### REQUIRED WORK
Set the data down once more, in full and exactly.

### INPUT
import Literature.Barriers.CriticalPhenomena.PlaquetteWalkHoleRootTightNearCells
import Literature.Barriers.CriticalPhenomena.PlaquetteWalkHoleRootNearCells
import Literature.Barriers.CriticalPhenomena.PlaquetteWalkHoleRootRootNotchEast
import HarnessLib

/-!
# Barrier catalogue (SAWScalingLimit): LAW L FOR THE VERTICAL TRIOMINO HOLE — the cells below AND above the hole removed

Leaf of `PlaquetteWalkHoleRootTightNearCells` (dead door + floor / ceiling for ANY defect list; both doors dead ⇒ `VF ≡ 0` via
`PlaquetteWalkHoleRootDeadDoorBelow`), `PlaquetteWalkHoleRootRootNotchEast` (the generic one-route sign theorems) and
`PlaquetteWalkHoleRootNearCells` (the every-position witness pattern). Setting: the
`m × n` box with the hole `h`, the root plaquette `(h.1 + 1, h.2)` rooted at `W`, the far cell `(h.1 − 1, h.2)`, and BOTH
`holeS = (h.1, h.2 − 1)` and `holeN = (h.1, h.2 + 1)` removed: `S = [h, holeS, holeN]` — a vertical slit of height three, the
first hole of the lane that is taller than the root plaquette.

§1 Four kit witnesses (kit j298316 of the lane, tasks `{(3,1),(3,3)} US2/US1/ON2/ON1 I7`, 24 arcs each, columns `[1,5]`, one
extra row on the witness's own side): `slitBlockSU2`, `slitBlockSU1` (under, rows `−1 … 4`), `slitBlockNO2`, `slitBlockNO1` (over,
rows `0 … 5`), each avoiding `holeS` AND `holeN`, with `decide` certificates and every-position theorems.
§2 ★★★★★ `lawL_box_slit_not_killed` — `2 ≤ h.1`, `h.1 + 3 ≤ m`, three free rows below AND above (`3 ≤ h.2`, `h.2 + 4 ≤ n`) ⇒
NONE of the four kill statements of LAW L holds (the slit is harmless in the interior — even with `rootE` in the last column,
since no root notch is involved). §3 the tight cases: `lawL_box_slit_tightS_im_vertexFunctional_pos` (`h.2 = 2`, `h.2 + 4 ≤ n`:
under route EMPTY by the dead door below, `Im VF > 0` on `[π/3, 2π/3]` by the over slit witnesses), `…tightN…neg` (mirror), and
★★★★ `lawL_box_slit_height5_vertexFunctional_eq_zero` — the slit in a box of height FIVE (`h.2 = 2`, `n = 5`: floor and
ceiling both two rows from the hole) ⇒ BOTH doors dead ⇒ `VF ≡ 0` on the range, for every width.

Not in print; venture lane «pcv-sawmu», seat b-step0 gen 28 (kit j298316 «nearpairs», HOME `code/step0/g28/kit/`).

References: A. Glazman, I. Manolescu, arXiv:1708.00395v3, §1 (Fig. 1, Fig. 2, remark after eq. (1)), §2.1, §4.2, Lemma 2.1
[GlazmanManolescu2019]; A. Glazman, Electron. Commun. Probab. 20 (2015) no. 86, Lemma 3.1, proof pp. 6–7
[Glazman2015WeightedSAW]; R. Courant, H. Robbins, *What is Mathematics?* (1941/1958), Ch. V Appendix §2 (the even–odd
rule) [CourantRobbins1958].
-/

noncomputable section
import Literature.NumberTheory.Rogawski1990.ArchSingularCentralizerPinnedFamilyCoherent   -- ★ C3 `centralizer_measure_family_conj_coherent` (brings C2, C1, the (T02)(T01) pins, `continuous_mulAutConj`, `subgroupCongrHomeomorph`)
import Literature.NumberTheory.Rogawski1990.ArchSingularCentralizerProductMeasures         -- ★ (W2) `exists_pi_centralizer_measures` (brings ★ (R1-c) `archPiEquivCM_symm_circleDiagonal_eq_archDiagTorus`, `subgroupPiCoords`)
import Literature.NumberTheory.Automorphic.UnitaryGroupArchTopology                       -- ★ instances `LocallyCompactSpace` ∕ `SecondCountableTopology` ∕ `T2Space` on `U(H)(L⁺ ⊗ ℝ)`
import HarnessLib
import Summits.HubbardSuperconductivity.HubbardSuperconductivity.Theorems.AnisotropyChordTransferFibre3FinXBSym

/-!
# Route `AnisotropyChord` / H0 rotor rung: FIN combined (rows `N₁` + C) certificate at `L = 15` — cell facts, part `bt`

Kernel facts `xbcCellAny 15 (49/50) 20 la lb (c, bn) = true` (via the symmetric-table evaluator `xbcCellAnyW` of `…FinXBSym`: `rw [← xbcCellAnyW_eq]; decide +kernel`, zero data) for 1 λ-cells of the per-`L` cover
(`…FinXCCover.xbcCheck`; cell design: p3 g6 (g5 generator) scratch `xbc_design.py`, mirrors `xb_mirror.py`/`xc_mirror.py`); assembled in `…FinXBCFifteen`.
Prover seat `hubbard-h0-rotor-p3` g5; helper for piece A = stmt-HubbardSuperconductivity-23918 of rung 19089 (`--supports`, helper class).
WHAT THIS IS NOT: nothing here proves superconductivity in the Hubbard model (rotor TARGET as worded stays FALSE, g15 verdict); kernel facts for the FIN certificate of two hypotheses (rows `N₁`, C) of ONE conditional reduction.  Tree imports only; no sorry, no new axioms.
-/

set_option linter.dupNamespace false

namespace Summit.HubbardSuperconductivity.HubbardSuperconductivity.Theorems.AnisotropyChord.Transfer.Fibre3

namespace FinXB

set_option maxHeartbeats 4000000 in
/-- kernel fact: cell 85 at `L = 15` (certified, c = (11/20 : ℚ), b = 14/20). [folklore] -/
theorem xbc15_85 : xbcCellAny 15 (49/50 : ℚ) 20 2008591913675873 2058806711517770 ((11/20 : ℚ), (14 : ℕ)) = true := by
  rw [← xbcCellAnyW_eq]
  decide +kernel

end FinXB

end Summit.HubbardSuperconductivity.HubbardSuperconductivity.Theorems.AnisotropyChord.Transfer.Fibre3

### EXPECTED OUTPUT
import Literature.Barriers.CriticalPhenomena.PlaquetteWalkHoleRootTightNearCells
import Literature.Barriers.CriticalPhenomena.PlaquetteWalkHoleRootNearCells
import Literature.Barriers.CriticalPhenomena.PlaquetteWalkHoleRootRootNotchEast
import HarnessLib

/-!
# Barrier catalogue (SAWScalingLimit): LAW L FOR THE VERTICAL TRIOMINO HOLE — the cells below AND above the hole removed

Leaf of `PlaquetteWalkHoleRootTightNearCells` (dead door + floor / ceiling for ANY defect list; both doors dead ⇒ `VF ≡ 0` via
`PlaquetteWalkHoleRootDeadDoorBelow`), `PlaquetteWalkHoleRootRootNotchEast` (the generic one-route sign theorems) and
`PlaquetteWalkHoleRootNearCells` (the every-position witness pattern). Setting: the
`m × n` box with the hole `h`, the root plaquette `(h.1 + 1, h.2)` rooted at `W`, the far cell `(h.1 − 1, h.2)`, and BOTH
`holeS = (h.1, h.2 − 1)` and `holeN = (h.1, h.2 + 1)` removed: `S = [h, holeS, holeN]` — a vertical slit of height three, the
first hole of the lane that is taller than the root plaquette.

§1 Four kit witnesses (kit j298316 of the lane, tasks `{(3,1),(3,3)} US2/US1/ON2/ON1 I7`, 24 arcs each, columns `[1,5]`, one
extra row on the witness's own side): `slitBlockSU2`, `slitBlockSU1` (under, rows `−1 … 4`), `slitBlockNO2`, `slitBlockNO1` (over,
rows `0 … 5`), each avoiding `holeS` AND `holeN`, with `decide` certificates and every-position theorems.
§2 ★★★★★ `lawL_box_slit_not_killed` — `2 ≤ h.1`, `h.1 + 3 ≤ m`, three free rows below AND above (`3 ≤ h.2`, `h.2 + 4 ≤ n`) ⇒
NONE of the four kill statements of LAW L holds (the slit is harmless in the interior — even with `rootE` in the last column,
since no root notch is involved). §3 the tight cases: `lawL_box_slit_tightS_im_vertexFunctional_pos` (`h.2 = 2`, `h.2 + 4 ≤ n`:
under route EMPTY by the dead door below, `Im VF > 0` on `[π/3, 2π/3]` by the over slit witnesses), `…tightN…neg` (mirror), and
★★★★ `lawL_box_slit_height5_vertexFunctional_eq_zero` — the slit in a box of height FIVE (`h.2 = 2`, `n = 5`: floor and
ceiling both two rows from the hole) ⇒ BOTH doors dead ⇒ `VF ≡ 0` on the range, for every width.

Not in print; venture lane «pcv-sawmu», seat b-step0 gen 28 (kit j298316 «nearpairs», HOME `code/step0/g28/kit/`).

References: A. Glazman, I. Manolescu, arXiv:1708.00395v3, §1 (Fig. 1, Fig. 2, remark after eq. (1)), §2.1, §4.2, Lemma 2.1
[GlazmanManolescu2019]; A. Glazman, Electron. Commun. Probab. 20 (2015) no. 86, Lemma 3.1, proof pp. 6–7
[Glazman2015WeightedSAW]; R. Courant, H. Robbins, *What is Mathematics?* (1941/1958), Ch. V Appendix §2 (the even–odd
rule) [CourantRobbins1958].
-/

noncomputable section
import Literature.NumberTheory.Rogawski1990.ArchSingularCentralizerPinnedFamilyCoherent   -- ★ C3 `centralizer_measure_family_conj_coherent` (brings C2, C1, the (T02)(T01) pins, `continuous_mulAutConj`, `subgroupCongrHomeomorph`)
import Literature.NumberTheory.Rogawski1990.ArchSingularCentralizerProductMeasures         -- ★ (W2) `exists_pi_centralizer_measures` (brings ★ (R1-c) `archPiEquivCM_symm_circleDiagonal_eq_archDiagTorus`, `subgroupPiCoords`)
import Literature.NumberTheory.Automorphic.UnitaryGroupArchTopology                       -- ★ instances `LocallyCompactSpace` ∕ `SecondCountableTopology` ∕ `T2Space` on `U(H)(L⁺ ⊗ ℝ)`
import HarnessLib
import Summits.HubbardSuperconductivity.HubbardSuperconductivity.Theorems.AnisotropyChordTransferFibre3FinXBSym

/-!
# Route `AnisotropyChord` / H0 rotor rung: FIN combined (rows `N₁` + C) certificate at `L = 15` — cell facts, part `bt`

Kernel facts `xbcCellAny 15 (49/50) 20 la lb (c, bn) = true` (via the symmetric-table evaluator `xbcCellAnyW` of `…FinXBSym`: `rw [← xbcCellAnyW_eq]; decide +kernel`, zero data) for 1 λ-cells of the per-`L` cover
(`…FinXCCover.xbcCheck`; cell design: p3 g6 (g5 generator) scratch `xbc_design.py`, mirrors `xb_mirror.py`/`xc_mirror.py`); assembled in `…FinXBCFifteen`.
Prover seat `hubbard-h0-rotor-p3` g5; helper for piece A = stmt-HubbardSuperconductivity-23918 of rung 19089 (`--supports`, helper class).
WHAT THIS IS NOT: nothing here proves superconductivity in the Hubbard model (rotor TARGET as worded stays FALSE, g15 verdict); kernel facts for the FIN certificate of two hypotheses (rows `N₁`, C) of ONE conditional reduction.  Tree imports only; no sorry, no new axioms.
-/

set_option linter.dupNamespace false

namespace Summit.HubbardSuperconductivity.HubbardSuperconductivity.Theorems.AnisotropyChord.Transfer.Fibre3

namespace FinXB

set_option maxHeartbeats 4000000 in
/-- kernel fact: cell 85 at `L = 15` (certified, c = (11/20 : ℚ), b = 14/20). [folklore] -/
theorem xbc15_85 : xbcCellAny 15 (49/50 : ℚ) 20 2008591913675873 2058806711517770 ((11/20 : ℚ), (14 : ℕ)) = true := by
  rw [← xbcCellAnyW_eq]
  decide +kernel

end FinXB

end Summit.HubbardSuperconductivity.HubbardSuperconductivity.Theorems.AnisotropyChord.Transfer.Fibre3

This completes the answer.